START GIVEN RECORDS

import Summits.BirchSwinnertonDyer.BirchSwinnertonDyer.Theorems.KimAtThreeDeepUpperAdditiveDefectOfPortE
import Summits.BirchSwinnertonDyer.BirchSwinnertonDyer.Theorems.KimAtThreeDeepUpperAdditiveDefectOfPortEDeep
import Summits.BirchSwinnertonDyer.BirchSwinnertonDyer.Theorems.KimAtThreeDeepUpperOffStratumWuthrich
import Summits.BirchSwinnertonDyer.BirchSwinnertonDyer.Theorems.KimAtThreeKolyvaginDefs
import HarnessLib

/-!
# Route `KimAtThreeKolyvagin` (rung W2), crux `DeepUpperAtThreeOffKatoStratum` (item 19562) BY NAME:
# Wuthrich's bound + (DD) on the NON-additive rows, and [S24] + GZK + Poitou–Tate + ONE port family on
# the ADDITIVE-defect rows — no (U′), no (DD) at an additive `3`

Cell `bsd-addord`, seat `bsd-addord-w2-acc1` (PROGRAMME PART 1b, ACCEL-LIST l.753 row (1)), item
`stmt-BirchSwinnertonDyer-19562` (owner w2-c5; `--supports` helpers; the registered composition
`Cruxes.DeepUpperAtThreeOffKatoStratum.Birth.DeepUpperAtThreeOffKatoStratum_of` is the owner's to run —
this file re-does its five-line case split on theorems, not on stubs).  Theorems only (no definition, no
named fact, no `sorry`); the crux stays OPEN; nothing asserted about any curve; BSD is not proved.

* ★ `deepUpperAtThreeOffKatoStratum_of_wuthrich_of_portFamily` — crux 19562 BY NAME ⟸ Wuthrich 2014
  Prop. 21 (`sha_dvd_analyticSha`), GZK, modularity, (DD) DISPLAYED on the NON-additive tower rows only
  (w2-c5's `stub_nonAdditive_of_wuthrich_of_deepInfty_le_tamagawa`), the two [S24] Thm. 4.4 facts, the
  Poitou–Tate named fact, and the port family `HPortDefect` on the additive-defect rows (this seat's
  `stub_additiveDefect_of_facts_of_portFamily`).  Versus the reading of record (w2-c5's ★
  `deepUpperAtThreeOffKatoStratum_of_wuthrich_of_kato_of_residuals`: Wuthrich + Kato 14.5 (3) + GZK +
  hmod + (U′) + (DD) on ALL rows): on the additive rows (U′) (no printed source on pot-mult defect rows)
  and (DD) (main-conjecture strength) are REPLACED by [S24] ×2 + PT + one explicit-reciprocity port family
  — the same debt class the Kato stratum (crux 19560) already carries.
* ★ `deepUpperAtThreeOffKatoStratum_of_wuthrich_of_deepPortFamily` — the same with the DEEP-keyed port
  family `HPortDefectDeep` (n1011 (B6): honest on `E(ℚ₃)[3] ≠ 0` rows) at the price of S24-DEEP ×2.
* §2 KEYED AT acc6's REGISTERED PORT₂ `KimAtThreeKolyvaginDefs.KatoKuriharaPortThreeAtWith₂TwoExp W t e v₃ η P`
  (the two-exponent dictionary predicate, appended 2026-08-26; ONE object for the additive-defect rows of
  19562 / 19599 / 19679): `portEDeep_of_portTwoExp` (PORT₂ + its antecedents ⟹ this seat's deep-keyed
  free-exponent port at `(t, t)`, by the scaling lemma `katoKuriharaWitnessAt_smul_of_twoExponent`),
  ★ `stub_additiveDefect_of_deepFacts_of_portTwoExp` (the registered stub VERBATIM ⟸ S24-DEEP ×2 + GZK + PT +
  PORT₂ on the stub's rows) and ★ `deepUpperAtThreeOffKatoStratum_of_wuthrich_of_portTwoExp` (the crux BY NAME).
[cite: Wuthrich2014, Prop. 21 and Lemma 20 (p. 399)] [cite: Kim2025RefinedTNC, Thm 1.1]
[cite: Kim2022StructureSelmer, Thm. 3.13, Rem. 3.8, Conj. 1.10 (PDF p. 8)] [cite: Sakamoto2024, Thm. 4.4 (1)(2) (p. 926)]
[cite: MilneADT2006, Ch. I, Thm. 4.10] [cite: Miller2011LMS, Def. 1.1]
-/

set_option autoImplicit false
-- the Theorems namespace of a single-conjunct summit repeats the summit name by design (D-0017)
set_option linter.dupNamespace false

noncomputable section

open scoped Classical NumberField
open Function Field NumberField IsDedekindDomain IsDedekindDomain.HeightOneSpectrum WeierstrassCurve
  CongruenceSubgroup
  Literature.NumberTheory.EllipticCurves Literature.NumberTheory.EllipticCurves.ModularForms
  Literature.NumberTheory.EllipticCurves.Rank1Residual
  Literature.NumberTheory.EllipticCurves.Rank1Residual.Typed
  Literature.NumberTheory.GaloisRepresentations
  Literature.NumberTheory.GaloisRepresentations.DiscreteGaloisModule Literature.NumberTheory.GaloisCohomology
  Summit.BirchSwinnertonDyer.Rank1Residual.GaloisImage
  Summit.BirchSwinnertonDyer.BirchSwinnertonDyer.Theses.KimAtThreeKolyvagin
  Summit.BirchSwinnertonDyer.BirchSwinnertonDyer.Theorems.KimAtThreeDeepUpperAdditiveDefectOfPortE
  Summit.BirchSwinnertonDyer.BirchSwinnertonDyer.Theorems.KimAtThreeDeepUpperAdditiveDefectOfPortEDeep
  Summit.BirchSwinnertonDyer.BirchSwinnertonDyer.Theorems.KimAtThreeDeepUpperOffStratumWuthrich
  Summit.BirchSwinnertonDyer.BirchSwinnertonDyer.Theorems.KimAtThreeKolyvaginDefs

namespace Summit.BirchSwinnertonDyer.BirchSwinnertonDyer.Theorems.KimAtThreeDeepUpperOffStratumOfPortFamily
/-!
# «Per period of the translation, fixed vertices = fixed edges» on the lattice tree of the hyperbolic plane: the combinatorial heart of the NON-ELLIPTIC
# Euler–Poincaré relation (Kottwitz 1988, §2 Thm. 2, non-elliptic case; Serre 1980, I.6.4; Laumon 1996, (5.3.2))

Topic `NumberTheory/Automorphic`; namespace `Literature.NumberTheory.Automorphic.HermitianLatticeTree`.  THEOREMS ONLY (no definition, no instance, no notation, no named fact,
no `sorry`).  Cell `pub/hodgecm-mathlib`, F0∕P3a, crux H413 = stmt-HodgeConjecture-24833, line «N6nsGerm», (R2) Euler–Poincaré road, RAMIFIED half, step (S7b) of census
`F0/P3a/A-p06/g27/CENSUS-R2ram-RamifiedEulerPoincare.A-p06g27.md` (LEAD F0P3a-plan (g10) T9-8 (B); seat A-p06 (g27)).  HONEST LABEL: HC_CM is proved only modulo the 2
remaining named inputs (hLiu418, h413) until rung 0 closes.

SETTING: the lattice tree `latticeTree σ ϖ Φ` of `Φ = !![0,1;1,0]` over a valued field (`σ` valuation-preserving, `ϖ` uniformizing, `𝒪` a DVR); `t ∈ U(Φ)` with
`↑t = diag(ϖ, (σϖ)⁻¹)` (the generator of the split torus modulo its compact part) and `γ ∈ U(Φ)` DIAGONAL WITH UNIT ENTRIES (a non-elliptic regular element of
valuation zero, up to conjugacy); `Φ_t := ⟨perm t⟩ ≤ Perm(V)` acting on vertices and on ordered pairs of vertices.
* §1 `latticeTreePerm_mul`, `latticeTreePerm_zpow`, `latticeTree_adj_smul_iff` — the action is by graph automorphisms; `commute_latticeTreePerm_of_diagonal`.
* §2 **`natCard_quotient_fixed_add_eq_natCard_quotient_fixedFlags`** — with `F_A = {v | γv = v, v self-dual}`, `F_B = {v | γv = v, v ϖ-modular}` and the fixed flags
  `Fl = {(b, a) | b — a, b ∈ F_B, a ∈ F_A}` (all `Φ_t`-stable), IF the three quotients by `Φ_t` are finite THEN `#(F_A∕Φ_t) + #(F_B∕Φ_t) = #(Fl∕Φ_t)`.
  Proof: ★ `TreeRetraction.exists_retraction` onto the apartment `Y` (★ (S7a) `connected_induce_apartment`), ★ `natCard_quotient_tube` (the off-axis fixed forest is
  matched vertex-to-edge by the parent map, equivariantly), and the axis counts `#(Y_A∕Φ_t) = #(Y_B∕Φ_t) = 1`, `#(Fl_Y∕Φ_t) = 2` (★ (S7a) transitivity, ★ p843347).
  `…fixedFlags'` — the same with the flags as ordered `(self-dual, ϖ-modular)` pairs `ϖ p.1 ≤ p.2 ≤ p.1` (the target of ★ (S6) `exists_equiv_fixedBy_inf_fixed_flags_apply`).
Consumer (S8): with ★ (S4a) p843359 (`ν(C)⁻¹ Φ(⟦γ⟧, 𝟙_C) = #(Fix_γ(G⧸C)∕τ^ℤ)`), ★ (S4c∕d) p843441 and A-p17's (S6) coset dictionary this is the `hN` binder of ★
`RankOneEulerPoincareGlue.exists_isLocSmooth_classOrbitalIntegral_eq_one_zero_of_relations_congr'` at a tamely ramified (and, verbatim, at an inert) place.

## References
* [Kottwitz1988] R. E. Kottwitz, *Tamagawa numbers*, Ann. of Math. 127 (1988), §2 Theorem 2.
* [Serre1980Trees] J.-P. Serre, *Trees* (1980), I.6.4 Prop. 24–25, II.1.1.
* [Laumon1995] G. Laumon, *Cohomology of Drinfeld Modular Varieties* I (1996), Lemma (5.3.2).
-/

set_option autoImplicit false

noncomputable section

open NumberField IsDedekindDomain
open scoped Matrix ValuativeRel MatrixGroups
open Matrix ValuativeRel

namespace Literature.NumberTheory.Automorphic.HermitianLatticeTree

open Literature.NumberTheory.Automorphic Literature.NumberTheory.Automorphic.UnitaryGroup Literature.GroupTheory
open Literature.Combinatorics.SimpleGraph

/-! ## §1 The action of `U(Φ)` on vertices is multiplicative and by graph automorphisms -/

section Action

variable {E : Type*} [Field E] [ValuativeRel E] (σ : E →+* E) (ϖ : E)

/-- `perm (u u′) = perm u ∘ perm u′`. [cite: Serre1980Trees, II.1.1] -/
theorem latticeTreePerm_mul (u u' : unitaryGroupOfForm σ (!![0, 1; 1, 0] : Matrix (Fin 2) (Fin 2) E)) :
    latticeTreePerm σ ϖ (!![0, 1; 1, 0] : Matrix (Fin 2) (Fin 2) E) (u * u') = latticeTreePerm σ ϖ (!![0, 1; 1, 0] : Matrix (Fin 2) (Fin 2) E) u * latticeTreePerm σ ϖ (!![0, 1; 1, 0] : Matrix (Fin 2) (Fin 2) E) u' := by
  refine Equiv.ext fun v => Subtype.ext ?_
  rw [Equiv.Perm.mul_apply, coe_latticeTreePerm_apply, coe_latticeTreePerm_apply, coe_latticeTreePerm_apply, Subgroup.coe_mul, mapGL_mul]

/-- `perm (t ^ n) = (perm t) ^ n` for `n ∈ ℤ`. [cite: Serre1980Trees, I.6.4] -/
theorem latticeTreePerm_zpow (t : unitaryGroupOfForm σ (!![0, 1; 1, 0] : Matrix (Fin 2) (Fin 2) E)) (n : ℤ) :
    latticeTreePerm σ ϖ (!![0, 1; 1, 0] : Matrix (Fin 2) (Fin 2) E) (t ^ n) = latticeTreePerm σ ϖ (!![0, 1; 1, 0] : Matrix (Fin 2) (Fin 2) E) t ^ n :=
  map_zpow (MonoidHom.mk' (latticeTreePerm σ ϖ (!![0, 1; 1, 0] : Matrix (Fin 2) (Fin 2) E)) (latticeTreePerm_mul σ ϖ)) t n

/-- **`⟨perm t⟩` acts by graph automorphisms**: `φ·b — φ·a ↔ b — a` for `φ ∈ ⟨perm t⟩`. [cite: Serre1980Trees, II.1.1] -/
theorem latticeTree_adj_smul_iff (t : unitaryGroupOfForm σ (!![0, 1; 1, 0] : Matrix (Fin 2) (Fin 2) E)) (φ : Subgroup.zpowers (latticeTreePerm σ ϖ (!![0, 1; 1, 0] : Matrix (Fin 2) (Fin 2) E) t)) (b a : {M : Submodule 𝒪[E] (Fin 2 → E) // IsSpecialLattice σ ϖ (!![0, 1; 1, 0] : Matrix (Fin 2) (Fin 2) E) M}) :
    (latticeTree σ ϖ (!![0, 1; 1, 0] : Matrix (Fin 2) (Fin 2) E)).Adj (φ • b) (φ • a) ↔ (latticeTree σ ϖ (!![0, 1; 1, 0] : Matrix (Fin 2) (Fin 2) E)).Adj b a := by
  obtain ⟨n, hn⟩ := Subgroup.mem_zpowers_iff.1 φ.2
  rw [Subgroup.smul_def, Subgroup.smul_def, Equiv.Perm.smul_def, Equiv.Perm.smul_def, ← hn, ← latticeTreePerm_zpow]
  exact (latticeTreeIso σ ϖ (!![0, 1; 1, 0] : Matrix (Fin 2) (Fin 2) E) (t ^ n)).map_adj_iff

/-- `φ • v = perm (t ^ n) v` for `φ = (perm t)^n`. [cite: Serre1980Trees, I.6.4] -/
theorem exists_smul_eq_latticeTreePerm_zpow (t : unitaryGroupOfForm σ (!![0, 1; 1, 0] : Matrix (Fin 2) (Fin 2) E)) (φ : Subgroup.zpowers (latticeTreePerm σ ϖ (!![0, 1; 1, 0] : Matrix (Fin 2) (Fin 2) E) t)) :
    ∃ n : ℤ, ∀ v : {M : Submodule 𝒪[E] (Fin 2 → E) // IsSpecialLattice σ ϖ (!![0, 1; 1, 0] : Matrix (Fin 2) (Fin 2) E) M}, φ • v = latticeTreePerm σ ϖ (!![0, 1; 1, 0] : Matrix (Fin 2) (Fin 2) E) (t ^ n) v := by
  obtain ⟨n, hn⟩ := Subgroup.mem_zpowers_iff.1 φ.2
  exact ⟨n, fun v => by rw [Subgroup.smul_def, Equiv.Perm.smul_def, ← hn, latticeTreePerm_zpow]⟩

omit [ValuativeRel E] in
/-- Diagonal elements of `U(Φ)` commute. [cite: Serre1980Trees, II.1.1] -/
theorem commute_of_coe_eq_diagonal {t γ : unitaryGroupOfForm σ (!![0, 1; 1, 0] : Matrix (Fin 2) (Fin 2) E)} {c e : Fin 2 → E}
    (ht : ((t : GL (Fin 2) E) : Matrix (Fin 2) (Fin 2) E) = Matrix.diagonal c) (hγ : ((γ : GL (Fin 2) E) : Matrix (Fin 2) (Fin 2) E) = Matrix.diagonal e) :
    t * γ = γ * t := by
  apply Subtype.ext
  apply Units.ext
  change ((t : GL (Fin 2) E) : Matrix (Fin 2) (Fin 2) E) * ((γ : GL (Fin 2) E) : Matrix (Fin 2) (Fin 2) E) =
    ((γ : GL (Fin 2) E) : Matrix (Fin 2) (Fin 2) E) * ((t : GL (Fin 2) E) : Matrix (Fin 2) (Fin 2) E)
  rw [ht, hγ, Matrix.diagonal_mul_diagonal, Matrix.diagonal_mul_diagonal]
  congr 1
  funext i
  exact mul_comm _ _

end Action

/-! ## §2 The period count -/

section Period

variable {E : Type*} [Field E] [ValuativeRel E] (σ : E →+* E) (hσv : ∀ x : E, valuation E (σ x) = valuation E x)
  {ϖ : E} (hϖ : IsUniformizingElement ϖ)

END GIVEN RECORDS

PROBLEM>
Looking at the data above, return every line from the one with "this file re-does" down to the one with "tower rows only", exactly and inclusively.

RESPONSE>
this file re-does its five-line case split on theorems, not on stubs).  Theorems only (no definition, no
named fact, no `sorry`); the crux stays OPEN; nothing asserted about any curve; BSD is not proved.

* ★ `deepUpperAtThreeOffKatoStratum_of_wuthrich_of_portFamily` — crux 19562 BY NAME ⟸ Wuthrich 2014
  Prop. 21 (`sha_dvd_analyticSha`), GZK, modularity, (DD) DISPLAYED on the NON-additive tower rows only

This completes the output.